Le fleuve Saint-Laurent à l’honneur


9 septembre 2014 à 9h43

L’artiste québécoise Marie-Rioux, représentée par la galerie Abbozzo à Toronto, a choisi l’Alliance française (jusqu’au 15 octobre) pour dévoiler une série de tableaux intitulée Le Saint-Laurent: empreintes.

Le fleuve est une affaire de famille pour Marie Rioux. «Mon père nous a donné l’amour de l’océan et du fleuve», se souvient l’artiste peintre. Elle n’aurait jamais pensé faire une série de tableaux sur le Saint-Laurent, car au départ, celle qui a fait ses classes à l’École des arts visuels de l’Université Laval, à Québec, baignait plus du côté de l’art abstrait.

Ici, nulle reproduction de photographies, nul dessin ne précèdent le travail de l’artiste; les bribes de souvenirs apparaissent comme seul support du peintre.

Dans les tableaux exposés de Marie Rioux, l’hiver a pris possession des lieux. Le blanc, le gris, le bleu, le gris vert et le gris bleu traversent le fleuve. La poudrerie enveloppe les silhouettes qui s’effacent sous l’immensité de la terre et du ciel et disparaissent parfois, laissant place à un paysage désertique.

Le thème du Saint-Laurent s’est imposé naturellement à l’artiste. Marie-Rioux, «la fille de Québec» habite dans la Vieille Ville et son atelier se trouve de l’autre côté du fleuve, à Lévis. Son quotidien est rythmé par ses allées et venues sur le traversier et lorsqu’elle se trouve au milieu du fleuve, elle est «enveloppée de grisaille», ce qui explique le peu de couleurs.

De temps en temps, de l’orange fluo apparaît; un trait, un personnage, comme une touche délinquante venant relever l’univers dramatique des tableaux.
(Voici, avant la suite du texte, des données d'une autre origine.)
/-- The plain class `RectangleBoundLifts` of the first file is contained in the assisted one (more
hypotheses, same conclusion), so every lower bound on assisted lifting constants is one on plain ones.
[cite: BuhrmanCleveWigderson1998, Thm. 6 and §3] [cite: Grigoriev2001, Lemma 1.4 (PDF p. 8)] -/
theorem rectangleBoundLiftsLowDegPsd_of_lifts {C : ℕ → ℝ} (hC : RectangleBoundLifts C) :
    RectangleBoundLiftsLowDegPsd C := by
  intro α₀ β _ _ _ _ k d _ W ε _ hrect r X Y hX hY
  classical
  exact hC (α₀ × Cube k) β W ε hrect r X Y hX hY

/-- **BARRIER (quantitative form, for EVERY degree `d`).** Any constant of the assisted class satisfies
`C(4p) ≥ C(4p,2p−1)/(4p·C(4p,p−1))` for every prime `p` — independently of `d`: take `k = 2d+1` and the
twisted Frankl–Wilson kernel `ldKernel`. [cite: FranklWilson1981, Thm. 2 and §3]
[cite: BuhrmanCleveWigderson1998, Thm. 6 and §3] -/
theorem liftConstant_ge {C : ℕ → ℝ} (hC : RectangleBoundLiftsLowDegPsd C) (d p : ℕ) [hp : Fact p.Prime] :
    ((4 * p).choose (2 * p - 1) : ℝ) / ((4 * p : ℝ) * (4 * p).choose (p - 1)) ≤ C (4 * p) := by
  classical
  have h2 := hp.out.two_le
  have hp0 : (0 : ℝ) < 4 * p := by have := hp.out.pos; positivity
  have hc0 : (0 : ℝ) < (4 * p).choose (p - 1) := by exact_mod_cast Nat.choose_pos (by omega)
  have hW : 0 < evenMass (2 * d + 1) := lt_of_lt_of_le one_pos one_le_evenMass
  have h := hC (Layer p) (Layer p) (2 * d + 1) d (by omega) ldKernel
    (evenMass (2 * d + 1) * ((4 * p).choose (p - 1) : ℝ))
    (fun B s hs => column_lowDeg_psd (by omega) B hs) rect_sum_ge (4 * p) ldProjX fwProj
    ldProjX_contraction (fun B => ⟨fwProj_posSemidef B, one_sub_fwProj_posSemidef B⟩)
  rw [contraction_value] at h
  push_cast at h
  -- h : -(C(4p)·(W₊·c)) ≤ -(W₊·N)/(4p)
  rw [div_le_iff₀ (by positivity)]
  have h' : evenMass (2 * d + 1) * ((4 * p).choose (2 * p - 1) : ℝ) / (4 * p) ≤
      C (4 * p) * (evenMass (2 * d + 1) * (4 * p).choose (p - 1)) := by
    rw [neg_div] at h; linarith
  rw [div_le_iff₀ hp0] at h'
  -- cancel W₊ > 0
  have h'' : evenMass (2 * d + 1) * (((4 * p).choose (2 * p - 1) : ℝ)) ≤
      evenMass (2 * d + 1) * (C (4 * p) * ((4 * p : ℝ) * (4 * p).choose (p - 1))) := by
    nlinarith
  exact le_of_mul_le_mul_left h'' hW

/-- Growth of the Frankl–Wilson ratio: `(3/2)^p·C(4p,p−1) ≤ C(4p,2p−1)` (termwise comparison of the
ascending factorials `(3p+1)!/(2p+1)!` and `(2p−1)!/(p−1)!`). [folklore] -/
private theorem choose_ratio_ge (p : ℕ) (hp : 1 ≤ p) :
    (3 / 2 : ℝ) ^ p * (4 * p).choose (p - 1) ≤ (4 * p).choose (2 * p - 1) := by
  have hA : (4 * p).choose (2 * p - 1) * (2 * p - 1).factorial * (2 * p + 1).factorial
      = (4 * p).factorial := by
    have := Nat.choose_mul_factorial_mul_factorial (n := 4 * p) (k := 2 * p - 1) (by omega)
    rwa [show 4 * p - (2 * p - 1) = 2 * p + 1 by omega] at this
  have hB : (4 * p).choose (p - 1) * (p - 1).factorial * (3 * p + 1).factorial
      = (4 * p).factorial := by
    have := Nat.choose_mul_factorial_mul_factorial (n := 4 * p) (k := p - 1) (by omega)
    rwa [show 4 * p - (p - 1) = 3 * p + 1 by omega] at this
  have hC : (2 * p + 1).factorial * (2 * p + 2).ascFactorial p = (3 * p + 1).factorial := by
    have := Nat.factorial_mul_ascFactorial (2 * p + 1) p
    rwa [show 2 * p + 1 + p = 3 * p + 1 by omega] at this
  have hD : (p - 1).factorial * p.ascFactorial p = (2 * p - 1).factorial := by
    have := Nat.factorial_mul_ascFactorial (p - 1) p
    rwa [show p - 1 + 1 = p by omega, show p - 1 + p = 2 * p - 1 by omega] at this
  have key : (4 * p).choose (2 * p - 1) * p.ascFactorial p
      = (4 * p).choose (p - 1) * (2 * p + 2).ascFactorial p := by
    have hpos : 0 < (p - 1).factorial * (2 * p + 1).factorial := by positivity
    apply Nat.eq_of_mul_eq_mul_right hpos
    calc (4 * p).choose (2 * p - 1) * p.ascFactorial p * ((p - 1).factorial * (2 * p + 1).factorial)
        = (4 * p).choose (2 * p - 1) * ((p - 1).factorial * p.ascFactorial p)
            * (2 * p + 1).factorial := by ring
      _ = (4 * p).factorial := by rw [hD, hA]
      _ = (4 * p).choose (p - 1) * (p - 1).factorial * (3 * p + 1).factorial := hB.symm
      _ = (4 * p).choose (p - 1) * (2 * p + 2).ascFactorial p
            * ((p - 1).factorial * (2 * p + 1).factorial) := by rw [← hC]; ring
  have hcmp : (3 / 2 : ℝ) ^ p * (p.ascFactorial p : ℝ) ≤ ((2 * p + 2).ascFactorial p : ℝ) := by
    rw [Nat.ascFactorial_eq_prod_range, Nat.ascFactorial_eq_prod_range]
    push_cast
    rw [show (3 / 2 : ℝ) ^ p = ∏ _i ∈ Finset.range p, (3 / 2 : ℝ) by
        rw [Finset.prod_const, Finset.card_range],
      ← Finset.prod_mul_distrib]
    apply Finset.prod_le_prod
    · intro i _; positivity
    · intro i hi
      have hi' : (i : ℝ) ≤ p - 1 := by
        have := Finset.mem_range.1 hi
        have : (i : ℝ) + 1 ≤ p := by exact_mod_cast this
        linarith
      linarith
  have hasc : (0 : ℝ) < (p.ascFactorial p : ℝ) := by
    have h := Nat.ascFactorial_pos (p - 1) p
    rw [show p - 1 + 1 = p by omega] at h
    exact_mod_cast h
  have keyR : ((4 * p).choose (2 * p - 1) : ℝ) * (p.ascFactorial p : ℝ)
      = ((4 * p).choose (p - 1) : ℝ) * ((2 * p + 2).ascFactorial p : ℝ) := by
    exact_mod_cast key
  nlinarith [mul_le_mul_of_nonneg_left hcmp (Nat.cast_nonneg ((4 * p).choose (p - 1))), keyR]

/-- **BARRIER (exponential form).** `C(4p) ≥ (3/2)^p/(4p)` for every prime `p` and every constant of
the assisted class. [cite: FranklWilson1981, Thm. 2 and §3] [cite: BuhrmanCleveWigderson1998, Thm. 6 and §3] -/
theorem liftConstant_ge_exp {C : ℕ → ℝ} (hC : RectangleBoundLiftsLowDegPsd C) (p : ℕ)
    [hp : Fact p.Prime] : (3 / 2 : ℝ) ^ p / (4 * p) ≤ C (4 * p) := by
  have h2 := hp.out.two_le
  have hp0 : (0 : ℝ) < 4 * p := by have := hp.out.pos; positivity
  have hc0 : (0 : ℝ) < (4 * p).choose (p - 1) := by exact_mod_cast Nat.choose_pos (by omega)
  refine le_trans ?_ (liftConstant_ge hC 0 p)
  rw [div_le_div_iff₀ hp0 (by positivity)]
  have := choose_ratio_ge p (by omega)
  nlinarith

/-- **BARRIER (qualitative form): no polynomial constant, even with exact low-degree positivity of every
degree.** For all `c, b`: `¬ RectangleBoundLiftsLowDegPsd (r ↦ c·r^b)`. So a proof of `TracialDecayExp20`
from NTF cannot be rescued by adding ONLY "the columns of the kernel are exact pseudo-expectations on
squares of low degree in some of the variables" (Grigoriev-type positivity) to the rectangle bound: the
argument must use how the degree structure of the KERNEL ITSELF (not just its positivity on low-degree
squares) interacts with the strategies — see the module docstring.
[cite: FranklWilson1981, Thm. 2 and §3] [cite: BuhrmanCleveWigderson1998, Thm. 6 and §3] -/
theorem not_rectangleBoundLiftsLowDegPsd_poly (c : ℝ) (b : ℕ) :
    ¬ RectangleBoundLiftsLowDegPsd (fun r => c * (r : ℝ) ^ b) := by
  intro hC
  have hlim := tendsto_pow_const_div_const_pow_of_one_lt (b + 1) (r := (3 / 2 : ℝ)) (by norm_num)
  have hev : ∀ᶠ n : ℕ in Filter.atTop,
      (n : ℝ) ^ (b + 1) / (3 / 2 : ℝ) ^ n < 1 / (|c| * 4 ^ (b + 1) + 1) :=
    Filter.Tendsto.eventually_lt_const (by positivity) hlim
  obtain ⟨N, hN⟩ := Filter.eventually_atTop.1 hev
  obtain ⟨p, hpN, hprime⟩ := Nat.exists_infinite_primes (max N 2)
  haveI : Fact p.Prime := ⟨hprime⟩
  have hp2 : 2 ≤ p := le_trans (le_max_right _ _) hpN
  have hpR : (2 : ℝ) ≤ p := by exact_mod_cast hp2
  have h1 := liftConstant_ge_exp hC p
  have h3 := hN p (le_trans (le_max_left _ _) hpN)
  have hq : (0 : ℝ) < (3 / 2 : ℝ) ^ p := by positivity
  have hK : (0 : ℝ) < |c| * 4 ^ (b + 1) + 1 := by positivity
  rw [div_lt_iff₀ hq] at h3
  rw [div_le_iff₀ (by positivity)] at h1
  have h4 : (3 / 2 : ℝ) ^ p ≤ |c| * 4 ^ (b + 1) * (p : ℝ) ^ (b + 1) := by
    have : c * ((4 : ℝ) * p) ^ b * (4 * p) ≤ |c| * 4 ^ (b + 1) * (p : ℝ) ^ (b + 1) := by
      have e : c * ((4 : ℝ) * p) ^ b * (4 * p) = c * (4 ^ (b + 1) * (p : ℝ) ^ (b + 1)) := by ring
      rw [e]
      have := le_abs_self c
      nlinarith [pow_pos (show (0:ℝ) < 4 by norm_num) (b + 1), pow_pos (show (0:ℝ) < p by linarith) (b + 1),
        mul_pos (pow_pos (show (0:ℝ) < 4 by norm_num) (b + 1)) (pow_pos (show (0:ℝ) < p by linarith) (b + 1))]
    push_cast at h1
    linarith
  have h5 : |c| * 4 ^ (b + 1) * (p : ℝ) ^ (b + 1) + (p : ℝ) ^ (b + 1) < (3 / 2 : ℝ) ^ p := by
    have h6 : (p : ℝ) ^ (b + 1) * (|c| * 4 ^ (b + 1) + 1) <
        1 / (|c| * 4 ^ (b + 1) + 1) * (3 / 2 : ℝ) ^ p * (|c| * 4 ^ (b + 1) + 1) :=
      mul_lt_mul_of_pos_right h3 hK
    have e : 1 / (|c| * 4 ^ (b + 1) + 1) * (3 / 2 : ℝ) ^ p * (|c| * 4 ^ (b + 1) + 1)
        = (3 / 2 : ℝ) ^ p := by
      field_simp
    rw [e] at h6
    linarith
  have hp1 : (0 : ℝ) < (p : ℝ) ^ (b + 1) := by positivity
  linarith

end RectanglePositivityNoLiftLowDegree

end Literature.Barriers.PneNP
La couleur représente le «côté artificiel dans la nature, dans l’environnement»; souvent, lorsqu’elle se promène, l’artiste peintre aperçoit des travailleurs en «tunique orange».

Les silhouettes paraissent minuscules sur les toiles. Ce ne sont ni des femmes, ni des hommes. C’est l’être humain qui est représenté dans sa condition de simple mortel; une façon de «mettre en lumière la quête de sens de l’homme, sa solitude, son désarroi face à la vastitude de l’univers qui l’entoure et qu’il contrôle mal», selon l’artiste.

Là où elle s’en va lorsqu’elle peint, Marie Rioux ne le sait jamais. Elle laisse au public le soin de se faire sa propre interprétation et de la cataloguer; ni abstrait, ni figuratif, elle pense que son art se situe peut être entre les deux. Ce qui est certain c’est que la magie de l’image opère sur ceux et celles qui laissent leur regard se poser sur les toiles de l’artiste.